- What is being asked: Starting at the line that contains "exact ⟨b m, hb m, hrS m⟩", repeat each line exactly until the records end, keeping both the first and the last.

- Entries supplied:
*-*-*
import Summits.AnomalousDissipation.AnomalousDissipation.Theorems.SolenoidalFractalHomogenisationLagrangianCarrierConstructionBookkeepingCore
import Literature.Analysis.FluidPDE.LagrangianLatticeCarrier
import HarnessLib

/-!
# K3L `LagrangianCarrierConstruction` (stmt-AnomalousDissipation-24913), line `birth`: the registered stub
# `stub_bookkeepingL` BY NAME (`--supports stmt-AnomalousDissipation-24913`)

Summits-side file (everything proved; no definitions, no named facts). `stub_bookkeepingL` has, literally, the name and
signature of the registered stub of the planner's skeleton `Cruxes.LagrangianCarrierConstruction.Birth`
(r21 `LagrangianCarrierConstruction_birth_v2_tree.lean`, sha16 ad9036e1528bcc84; composition
`LagrangianCarrierConstruction_of := _of_hyps stub_bookkeepingL stub_flowsL stub_regularL`): for every word design `W`,
constants `c, ν₀, K, θ₀ > 0` and minimal separation `Λ₀` there is a Lagrangian lattice carrier datum
(`LagrangianLatticeCarrier k`) replaying `W` with `gain = c`, `nu0 = ν₀`, `K = K`, whose Eulerian bookkeeping is `Permissible`,
whose refresh windows are whole fine periods (W1) and nested (W2), whose strain is within budget (S: `strain m ≤ θ (m+1)`),
inside the super-geometric template (T1)–(T5), with the amplitude law `a_{m+1} ≤ N_{m+1}^{1 − α₀}` (DEC, `α₀ = 1/16`).

Construction: the Eulerian datum `D`, the integer `M` and the integer ratio roots `b_m` (`N_{m+1}/N_m = b_m^16`) of
`…BookkeepingCore.bookkeeping_core` (the explicit doubly-exponential family `N_m = B^(16(2^m−1))`, `b_m = B^(2^m)`), with
strain budgets `θ_0 = θ₀`, `θ_{m+1} = θ₀/b_m` ((T4) with equality), refresh windows `refresh_{m+1} = b_m · physPeriod_{m+1}`
((W1), (T5) with equality; `refresh_0 = refresh_1`), nested because `physPeriod_m = M b_m⁸ physPeriod_{m+1}` gives
`refresh_{j+1} = (b_j M b_{j+1}⁷) · refresh_{j+2}`; the strain clause is the core's inequality
`(a_1 + ⋯ + a_m) b_m physPeriod_{m+1} ≤ θ₀/b_m`. The level fields `b` and the displacements `disp` are set to `0` (junk):
their Lagrangian insertion (`IsLagrangian`) is the separate registered stub `stub_flowsL`, regularity is `stub_regularL`.
This is the construction side of route-1's rung leaf F-D1.A0 (a frontier FORMAL rung); it is NOT a proof of anomalous
dissipation, of Onsager's conjecture, or of the crux `LagrangianCarrierConstruction` by itself.
-/

set_option linter.dupNamespace false

noncomputable section

namespace Summit.AnomalousDissipation.AnomalousDissipation.Theorems.SolenoidalFractalHomogenisation.LagrangianCarrierConstruction

open Literature.Analysis.FluidPDE Literature.Analysis.FluidPDE.LatticeShear
open Summit.AnomalousDissipation.AnomalousDissipation.Theorems.SolenoidalFractalHomogenisation.PermissibleCarrier
  (physPeriod_pos)

/-- **`stub_bookkeepingL` of the K3L birth line** (registered name and signature, verbatim): for every word design `W`,
constants `c, ν₀, K, θ₀ > 0` and minimal separation `Λ₀` there is a Lagrangian lattice carrier datum replaying `W` with
`gain = c`, `nu0 = ν₀`, `K = K` whose bookkeeping is `Permissible`, with (W1) windows = whole fine periods, (W2) nested windows,
(S) strain within budget, (T1) prescribed and super-geometric separation, (T2)–(T5), and (DEC) with `α₀ = 1/16`.
Witness: `bookkeeping_core` + `θ_{m+1} = θ₀/b_m`, `refresh_{m+1} = b_m · physPeriod_{m+1}`, `b = disp = 0`.
[cite: ArmstrongVicol2025, §2.2 (PDF p. 12: the two constraints on the refresh windows τ″_m) and §3 (3.42)–(3.43)] -/
theorem stub_bookkeepingL : ∀ k (W : Literature.Analysis.FluidPDE.LatticeShear.LatticeWord k) (c ν₀ K θ₀ : ℝ) (Λ₀ : ℕ), 0 < c → 0 < ν₀ → 0 < K → 0 < θ₀ → ∃ E : Literature.Analysis.FluidPDE.LatticeShear.LagrangianLatticeCarrier k, E.design = W ∧ E.gain = c ∧ E.nu0 = ν₀ ∧ E.K = K ∧ E.toFractalCarrierData.Permissible ∧ (∀ m, ∃ r : ℕ, 0 < r ∧ E.refresh (m + 1) = (r : ℝ) * E.toFractalCarrierData.physPeriod (m + 1)) ∧ (∀ m, ∃ q : ℕ, 0 < q ∧ E.refresh m = (q : ℝ) * E.refresh (m + 1)) ∧ (∀ m, E.strain m ≤ E.θ (m + 1)) ∧ (∀ m, Λ₀ * E.N m ≤ E.N (m + 1)) ∧ (∀ m, E.N m ^ 2 ≤ E.N (m + 1)) ∧ (∀ m, E.cellVisc (m + 1) * ((E.N (m + 1) : ℝ) / E.N m) ^ (1 / 4 : ℝ) ≤ 1) ∧ (∀ m, E.K * ((E.N (m + 1) : ℝ) / E.N m) ^ (1 / 4 : ℝ) ≤ ((E.N (m + 1) : ℝ) / E.N m) * E.cellVisc (m + 1)) ∧ (∀ m, E.θ (m + 1) * ((E.N (m + 1) : ℝ) / E.N m) ^ (1 / 16 : ℝ) ≤ θ₀) ∧ (∀ m, ((E.N (m + 1) : ℝ) / E.N m) ^ (1 / 16 : ℝ) * E.physPeriod (m + 1) ≤ E.refresh (m + 1)) ∧ (∃ α₀ : ℝ, 0 < α₀ ∧ ∀ m, E.a (m + 1) ≤ ((E.N (m + 1) : ℝ)) ^ (1 - α₀)) := by
  intro k W c ν₀ K θ₀ Λ₀ hc hν₀ hK hθ₀
  obtain ⟨D, hD, hg, hn, hKK, hPerm, hT1a, hT1b, hdec, M, b, hM, hb, hratio, hT2, hT3, hper, hstrain⟩ :=
    bookkeeping_core k W c ν₀ K θ₀ Λ₀ hc hν₀ hK hθ₀
  have hb0 : ∀ m, (0 : ℝ) < b m := fun m => by exact_mod_cast hb m
  have hM0 : (0 : ℝ) < M := by exact_mod_cast hM
  have hpp : ∀ m, 0 < D.physPeriod m := physPeriod_pos D
  -- strain budgets `θ 0 = θ₀`, `θ (m+1) = θ₀ / b m`
  obtain ⟨θf, hθ0, hθS⟩ : ∃ θf : ℕ → ℝ, θf 0 = θ₀ ∧ ∀ m, θf (m + 1) = θ₀ / b m :=
    ⟨fun m => match m with | 0 => θ₀ | j + 1 => θ₀ / b j, rfl, fun _ => rfl⟩
  have hθpos : ∀ m, 0 < θf m := fun m => by
    cases m with
    | zero => rw [hθ0]; exact hθ₀
    | succ j => rw [hθS]; exact div_pos hθ₀ (hb0 j)
  -- refresh windows `refresh 0 = refresh 1`, `refresh (m+1) = b m · physPeriod (m+1)`
  obtain ⟨rf, hr0, hrS⟩ : ∃ rf : ℕ → ℝ, rf 0 = (b 0 : ℝ) * D.physPeriod 1 ∧
      ∀ m, rf (m + 1) = (b m : ℝ) * D.physPeriod (m + 1) :=
    ⟨fun m => match m with | 0 => (b 0 : ℝ) * D.physPeriod 1 | j + 1 => (b j : ℝ) * D.physPeriod (j + 1),
      rfl, fun _ => rfl⟩
  have hrpos : ∀ m, 0 < rf m := fun m => by
    cases m with
    | zero => rw [hr0]; exact mul_pos (hb0 0) (hpp 1)
    | succ j => rw [hrS]; exact mul_pos (hb0 j) (hpp _)
  -- THE WITNESS (level fields and displacements are junk `0` here: their insertion is `stub_flowsL`)
  refine ⟨⟨D, rf, θf, fun _ _ _ => 0, fun _ _ _ _ => 0, hrpos, hθpos⟩, hD, hg, hn, hKK, hPerm,
    ?_, ?_, ?_, hT1a, hT1b, ?_, ?_, ?_, ?_, 1 / 16, by norm_num, hdec⟩
  · -- (W1) every refresh window of level `m+1` is `b m` whole physical periods
    intro m
    exact ⟨b m, hb m, hrS m⟩
  · -- (W2) nested windows
    intro m
    cases m with
    | zero =>
      refine ⟨1, one_pos, ?_⟩
      show rf 0 = ((1 : ℕ) : ℝ) * rf (0 + 1)
      rw [hr0, hrS, Nat.cast_one, one_mul]
    | succ j =>
      refine ⟨b j * M * b (j + 1) ^ 7, Nat.mul_pos (Nat.mul_pos (hb j) hM) (pow_pos (hb _) _), ?_⟩
      show rf (j + 1) = ((b j * M * b (j + 1) ^ 7 : ℕ) : ℝ) * rf (j + 1 + 1)
      rw [hrS j, hrS (j + 1), hper (j + 1)]
      push_cast
      ring
  · -- (S) strain within budget: `(a_1 + ⋯ + a_m) · (b m · physPeriod (m+1)) ≤ θ₀ / b m`
    intro m
    show (∑ i ∈ Finset.range m, D.a (i + 1)) * rf (m + 1) ≤ θf (m + 1)
    rw [hrS, hθS]
    exact hstrain m
  · -- (T2)
    intro m
    show D.cellVisc (m + 1) * (((D.N (m + 1) : ℕ) : ℝ) / ((D.N m : ℕ) : ℝ)) ^ (1 / 4 : ℝ) ≤ 1
    rw [hratio, rpow_pow_sixteen_quarter (hb0 m).le]
    exact hT2 m
  · -- (T3)
    intro m
    show D.K * (((D.N (m + 1) : ℕ) : ℝ) / ((D.N m : ℕ) : ℝ)) ^ (1 / 4 : ℝ) ≤
      (((D.N (m + 1) : ℕ) : ℝ) / ((D.N m : ℕ) : ℝ)) * D.cellVisc (m + 1)
    rw [hKK, hratio, rpow_pow_sixteen_quarter (hb0 m).le]
    exact hT3 m
  · -- (T4) `θ (m+1) · b m = θ₀`
    intro m
    show θf (m + 1) * (((D.N (m + 1) : ℕ) : ℝ) / ((D.N m : ℕ) : ℝ)) ^ (1 / 16 : ℝ) ≤ θ₀
    rw [hθS, hratio, rpow_pow_sixteen_inv (hb0 m).le, div_mul_cancel₀ _ (hb0 m).ne']
  · -- (T5) `b m · physPeriod (m+1) = refresh (m+1)`
    intro m
    show (((D.N (m + 1) : ℕ) : ℝ) / ((D.N m : ℕ) : ℝ)) ^ (1 / 16 : ℝ) * D.physPeriod (m + 1) ≤ rf (m + 1)
    rw [hratio, rpow_pow_sixteen_inv (hb0 m).le, hrS]

end Summit.AnomalousDissipation.AnomalousDissipation.Theorems.SolenoidalFractalHomogenisation.LagrangianCarrierConstruction

end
*-*-*
- Result of this task:
    exact ⟨b m, hb m, hrS m⟩
  · -- (W2) nested windows
    intro m
    cases m with
    | zero =>
      refine ⟨1, one_pos, ?_⟩
      show rf 0 = ((1 : ℕ) : ℝ) * rf (0 + 1)
      rw [hr0, hrS, Nat.cast_one, one_mul]
    | succ j =>
      refine ⟨b j * M * b (j + 1) ^ 7, Nat.mul_pos (Nat.mul_pos (hb j) hM) (pow_pos (hb _) _), ?_⟩
      show rf (j + 1) = ((b j * M * b (j + 1) ^ 7 : ℕ) : ℝ) * rf (j + 1 + 1)
      rw [hrS j, hrS (j + 1), hper (j + 1)]
      push_cast
      ring
  · -- (S) strain within budget: `(a_1 + ⋯ + a_m) · (b m · physPeriod (m+1)) ≤ θ₀ / b m`
    intro m
    show (∑ i ∈ Finset.range m, D.a (i + 1)) * rf (m + 1) ≤ θf (m + 1)
    rw [hrS, hθS]
    exact hstrain m
  · -- (T2)
    intro m
    show D.cellVisc (m + 1) * (((D.N (m + 1) : ℕ) : ℝ) / ((D.N m : ℕ) : ℝ)) ^ (1 / 4 : ℝ) ≤ 1
    rw [hratio, rpow_pow_sixteen_quarter (hb0 m).le]
    exact hT2 m
  · -- (T3)
    intro m
    show D.K * (((D.N (m + 1) : ℕ) : ℝ) / ((D.N m : ℕ) : ℝ)) ^ (1 / 4 : ℝ) ≤
      (((D.N (m + 1) : ℕ) : ℝ) / ((D.N m : ℕ) : ℝ)) * D.cellVisc (m + 1)
    rw [hKK, hratio, rpow_pow_sixteen_quarter (hb0 m).le]
    exact hT3 m
  · -- (T4) `θ (m+1) · b m = θ₀`
    intro m
    show θf (m + 1) * (((D.N (m + 1) : ℕ) : ℝ) / ((D.N m : ℕ) : ℝ)) ^ (1 / 16 : ℝ) ≤ θ₀
    rw [hθS, hratio, rpow_pow_sixteen_inv (hb0 m).le, div_mul_cancel₀ _ (hb0 m).ne']
  · -- (T5) `b m · physPeriod (m+1) = refresh (m+1)`
    intro m
    show (((D.N (m + 1) : ℕ) : ℝ) / ((D.N m : ℕ) : ℝ)) ^ (1 / 16 : ℝ) * D.physPeriod (m + 1) ≤ rf (m + 1)
    rw [hratio, rpow_pow_sixteen_inv (hb0 m).le, hrS]

end Summit.AnomalousDissipation.AnomalousDissipation.Theorems.SolenoidalFractalHomogenisation.LagrangianCarrierConstruction

end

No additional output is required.